A Liberdade é Linda: “Tinnitus”
Por Paulo Allegrini
Novo filme de Gregório Graziosi surpreende pela elegância e estilo
Uma piscina. Duas nadadoras. Um impasse. O som ao redor. Isto é parte do universo do segundo filme do paulistano Gregório Graziosi, multi-premiado cineasta com seus curtas (Cannes, Locarno, Toronto) e com “Obra”, seu primeiro longa. “Tinnitus” exibido no prestigioso Festival de Karlovy Vary, no qual Glauber estreou seu “Barravento”, estreia agora no Brasil, em Gramado, é uma prova de que a “síndrome do segundo longa” pode ser superada, desde que haja fôlego para isso. E nessa raia, Graziosi deu provas de que fôlego não falta.
A estrutura em vertigem, desse novo filme, dá o tom desde o inicio da trama, e se é de competição que estamos falando, é porque ela é a palavra de ordem nos dias de hoje. Graziosi não esconde seu desejo de explicitar a disputa, a inveja, a rasteira, o golpe, como motor da história (humana, aliás), recriando, para nosso espanto, quase que um “Showgirls” aquático. Sempre na chave do World Cinema.
A imagem que revela o som. O som que revela a possível surdez. O zumbido no ouvido de Marina, a personagem principal, gera angústia e toda sorte de desalinhos e desavenças na sua trajetória fílmica.
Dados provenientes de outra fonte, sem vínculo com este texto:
import Literature.MathematicalPhysics.QuantumFieldTheory.Balaban1983to89.Node00.LocalizedSum17

/-!
# NODE 00 ∕ W1 — NAMED LETTERS FOR NODE U3's KERNEL INPUTS: (1.21)-existence on the window, windowed finite-volume joint history-Lipschitz
# bounds, windowed (5.10) decay, geometric increments in the volume — as DISPLAYED `Prop`s, with their record editions and estimate-free transfers

Seat `pub-ymgap-node00-def-W1` g29 (DEFINER; Literature side, hypothesis-schema style, D-0064), append-only sibling of `Node00/U3OfKernels` (W1-19) and
`Node00/LocalizedSum17` (W1-20).  Plan ruling of record (seat `pub-ymgap-plan` g81 № 13, 2026-08-28): YES by name; consumer shapes VERBATIM (nodes N22 ∕ N18 ∕ N27 producers at the kernel
objects of record); `κ ∕ Λ ∕ θ ∕ C` free parameters.

## Why

`Node00/U3OfKernels` names node U3's OUTPUT-side (5.10) clause of record (`KernelDecayOfRecord₁₃`, the (D4) letter).  The Summit-side producers at the kernel
objects of record (`objectsOfRecord₁₃`) display their INPUTS as raw hypotheses — the existence of the (1.21) limits on the window ([I] p. 264 «This limit exists by
the localized representation (1.7)») and finite-volume bounds on def-B's windowed kernels `Node00.polWindow`, holding eventually in the volume index `K`, from which
the limiting kernels inherit NE9 ∕ (5.10) by `le_of_tendsto`.  This file gives those inputs NAMES, generic and at the record, so that every seat cites ONE letter:

* §1 (generic, over a term family `ℰ : Node00.TermFamily1 F 𝔄`, a probe `ρ`, a basis `bV`, a window `W`):
  - `PolLimitsExist F ℰ ρ bV W` — (1.21) EXISTS at every history of the window and every level (def-B's `PolLimitExists`, quantified);
  - `WindowedNE9 F ℰ ρ bV W κ Λ` — the JOINT HISTORY-LIPSCHITZ bound on the windowed kernels of level `k + 1` at two coupling sequences of `W`, modulus
    `e^{−κ|z|₁} Σ_{i<k+1} Λ (k+1) i |g_i − g'_i|`, EVENTUALLY in `K` (NE9 at finite volume — NOT PRINTED for d = 4; [I] (1.18) p. 263 is the value-level decay); its
    `∀ K` form `WindowedNE9Forall`;
  - `WindowedDecay F ℰ ρ bV W μ ν κ` — the windowed (5.10) decay `|Π^{(K)}_{k+1,μν}(g; z)| ≤ C₀ e^{−κ|z|₁}` eventually in `K`, ONE constant per `g ∈ W` uniform in `k`
    (right-hand side aligned to `B12Sec2to5.Decay510`);
  - `GeometricIncrements F ℰ ρ bV W r` — the finite-volume STABILISATION `|Π^{(K+1)} − Π^{(K)}| ≤ C r^K` from some `K₀` on (the mechanism behind (1.21)'s existence, [I] p. 264);
  - BOX forms (node N18's producer reads box histories `v ∈ ]0, γ]^{k+1}`, not window prefixes): `PolLimitsExistBox F ℰ ρ bV γ` (+ `PolLimitsExist.box`, window ⇒ box)
    and the WINDOWED TWO-RUN STEP RATE `WindowedStepRate F ℰ ρ bV γ s κ θ₅ C₅` — run B at approximation `K + s`, level `k + 2`, history `w` against run A at
    approximation `K`, level `k + 1`, history `tail w`, eventually `C' θ^k e^{−κ|x|₁}`-close ([I] Thm 1 p. 259 read at finite volume — NOT PRINTED in this form);
  - the LIMITING-kernel input of node N18: `KernelStepRate F ℰ ρ bV γ κ θ C₅` — `|Π_k(g) − Π_{k+1}(b, g)| ≤ C₅ θ^{k+1} e^{−κ|z|₁}` for every member `b ∈ ]0, γ]`
    and every `g` of the window, i.e. W1-19's `NE5 (EA …) (EB … b)` for all `b` (`kernelStepRate_iff_forall_ne5`);
  each with its `Iff.rfl` face, and the ESTIMATE-FREE TRANSFERS under W1-20's `LocalizedSum17.EventuallyAgree F ℰ ℰ'` (two term families equal for all large `K`):
  the windowed kernel sequences are eventually equal (`polWindow_eventuallyEq_of_eventuallyAgree`), so each letter transfers (`…_iff_of_eventuallyAgree`:
  `Filter.tendsto_congr'` ∕ `Filter.eventually_congr` ∕ an index shift) — no convergence used or claimed.
* §2 (at the record, Stage 13): the editions `PolLimitsExistOfRecord₁₃ F N θ`, `WindowedNE9OfRecord₁₃ F N θ κ Λ` (+ `WindowedNE9ForallOfRecord₁₃`),
  `WindowedDecayOfRecord₁₃ F N θ μ ν κ`, `GeometricIncrementsOfRecord₁₃ F N θ r`, `PolLimitsExistBoxOfRecord₁₃ F N θ` (+ `PolLimitsExistOfRecord₁₃.box`),
  `WindowedStepRateOfRecord₁₃ F N θ s κ θ₅ C'`, `KernelStepRateOfRecord₁₃ F N θ κ θ₅ C₅` (+ `_iff_forall_ne5`) at the MERGED TERM FAMILY OF RECORD `mergedTermFamilyMatT F N (TβOfRecord₁₃ F N) (chiβOfRecord₁₃ F N θ) θ.εbg` in the record's
  β-chart `θ.ρ8 ∕ θ.bV` (instances bound by `letI` exactly as in `U3OfKernels.objectsOfRecord₁₃`) on the window `]0, θ.γ]^ℕ`; their `Iff.rfl` faces, whose right-hand sides
  ARE the raw hypotheses the Summit-side kernel producers display; and the READING-SIDE faces `…OfRecord₁₃_iff_of_localizes`: under W1-20's law
  `Localizes17OfRecord₁₃ F N θ S emb` each letter of record ⟺ the same letter at the W1 reading's localized sum `localizedSum F S emb`.

## HONEST LIMITS

Binders (`Prop`-valued definitions), `Iff.rfl` faces and filter-congruence bookkeeping ONLY.  No letter is inhabited here; no passage theorem (the `le_of_tendsto`
steps from the windowed letters to NE9 ∕ (5.10) of the limiting kernels are the Summit side's); no estimate of print is proved or asserted — the windowed bounds
are the CONTENT of [I] §1 ∕ §5 ((1.18), (5.10)) carried through the cluster expansion, and the existence (1.21) is a theorem of [I]–[III] typed elsewhere as a
displayed property (`Node00.PolLimitExists`).  Count-neutral; no node of the record is discharged; no inhabitant of the record is claimed; one finite-torus programme
at fixed lattice spacing — nothing continuum, nothing about a mass gap.

## CITATION HEADER (D-0065)
- [I] = T. Bałaban, Renormalization group approach to lattice gauge field theories. I., Comm. Math. Phys. 109 (1987) 249–301 [Balaban1987RG1]: Thm 1 p. 259; (1.18) p. 263;
  (1.20)–(1.21) p. 264 «uniformly bounded on the domain (1.19) together with all derivatives … This limit exists by the localized representation (1.7)»; (5.10) p. 293.
- [II] = T. Bałaban, Renormalization group approach to lattice gauge field theories. II. Cluster expansions, Comm. Math. Phys. 116 (1988) 1–22 [Balaban1988RG2Cluster]:
  (2.13)–(2.14) pp. 14–15 (the terms whose localized sum W1-20 types; the reading-side faces of §2).
- Pages read from the materialised text `paper:balaban1987-cmp109-rg-i-small-field` pp. 263–264 (journal pagination) this generation.

Typer lint: no `instance`, no `notation`, no attribute removal, no `sorry`; imports `Node00.LocalizedSum17` only (⊇ `Node00.U3OfKernels`, `Node00.BetaOfRecord`);
nothing re-declared (`PolLimitExists ∕ polWindow ∕ histPrefix ∕ kernelA ∕ EA ∕ EB ∕ NE5 ∕ prependCoupling ∕ extd ∕ Box ∕ EventuallyAgree ∕ Localizes17OfRecord₁₃` cited by name).
-/

open scoped BigOperators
O mundo do nado sincronizado, e olímpico, é desvendado com todas as nuances de um Tsai Ming Liang e de um Jacques Audiard (“Ferrugem e Osso”), aliás Tsai pode ser interpretado, em “Tinnitus”, como o Louco da Liberdade, tal a força com que o filme de Graziosi mescla o transe de duas metrópoles irmãs: São Paulo e Tóquio. Ambas embebidas em mistério hitchcockiano, do início ao fim.
Um cinema para Cegos e Surdos? Talvez a dificuldade do espectador médio, quase sempre alienado pelos “Vingadores”, no acesso a essa obra de Graziosi, seja o fato de o cineasta transitar num espectro cinematográfico de amplitude vasta e referencial estético complexo. De início temos ecos de Leni Riefenstahl, para em seguida cairmos no universo de David Cronenberg (de quem Graziosi é fã declarado), com “Crash”, para no final invadir o terreno caudaloso de Antonioni (a cena da Bola Vermelha), Kon Ichikawa (o Gato Preto que aparece de surpresa) e, é claro, Hitchcock: um corpo que cai... na piscina!
Mas, superado esse esforço, o espectador é recompensado com uma série de eventos físicos, e metafísicos, dignos de um mestre (zen), na pele, por exemplo, de um majestoso Antônio Pitanga. Existe no enredo um embate entre a fluidez das relações, dos diversos personagens, e a rigidez do esporte. O código espartano esbarra na lassidão dionisíaca, e com isso, a trama se desenvolve através de uma atmosfera onírica que toma conta da fita do meio para o fim, quando temos a cena antológica da Sala de Cinema, na qual as personagens dormem. Dormir no filme é sonhar?
Fica claro que Graziosi e sua equipe fizeram uma extensa e exaustiva pesquisa sobre o que é ser uma atleta olímpica de nado sincronizado, o mito do “Doppelgänger, e o que significa cair mil, duas mil vezes numa piscina e lentamente perder a audição. Tudo isso para permitir uma submersão do espectador, em nível catártico e sistêmico, sem deixar de lado a sensação de vivermos imersos numa gigantesca piscina de prédios, arranha-céus, estampados sobre um temeroso céu cinza, de dar medo. As profundezas da alma, nos entregam a maior redenção, estamos finalmente livres. A liberdade é linda. “Tinnitus” nos leva da exuberância ao esplendor. Ou, parafraseando uma das personagens de Graziosi, para ver esse filme você “não precisa ter medo!”, basta estar de olhos e ouvidos abertos. Sempre.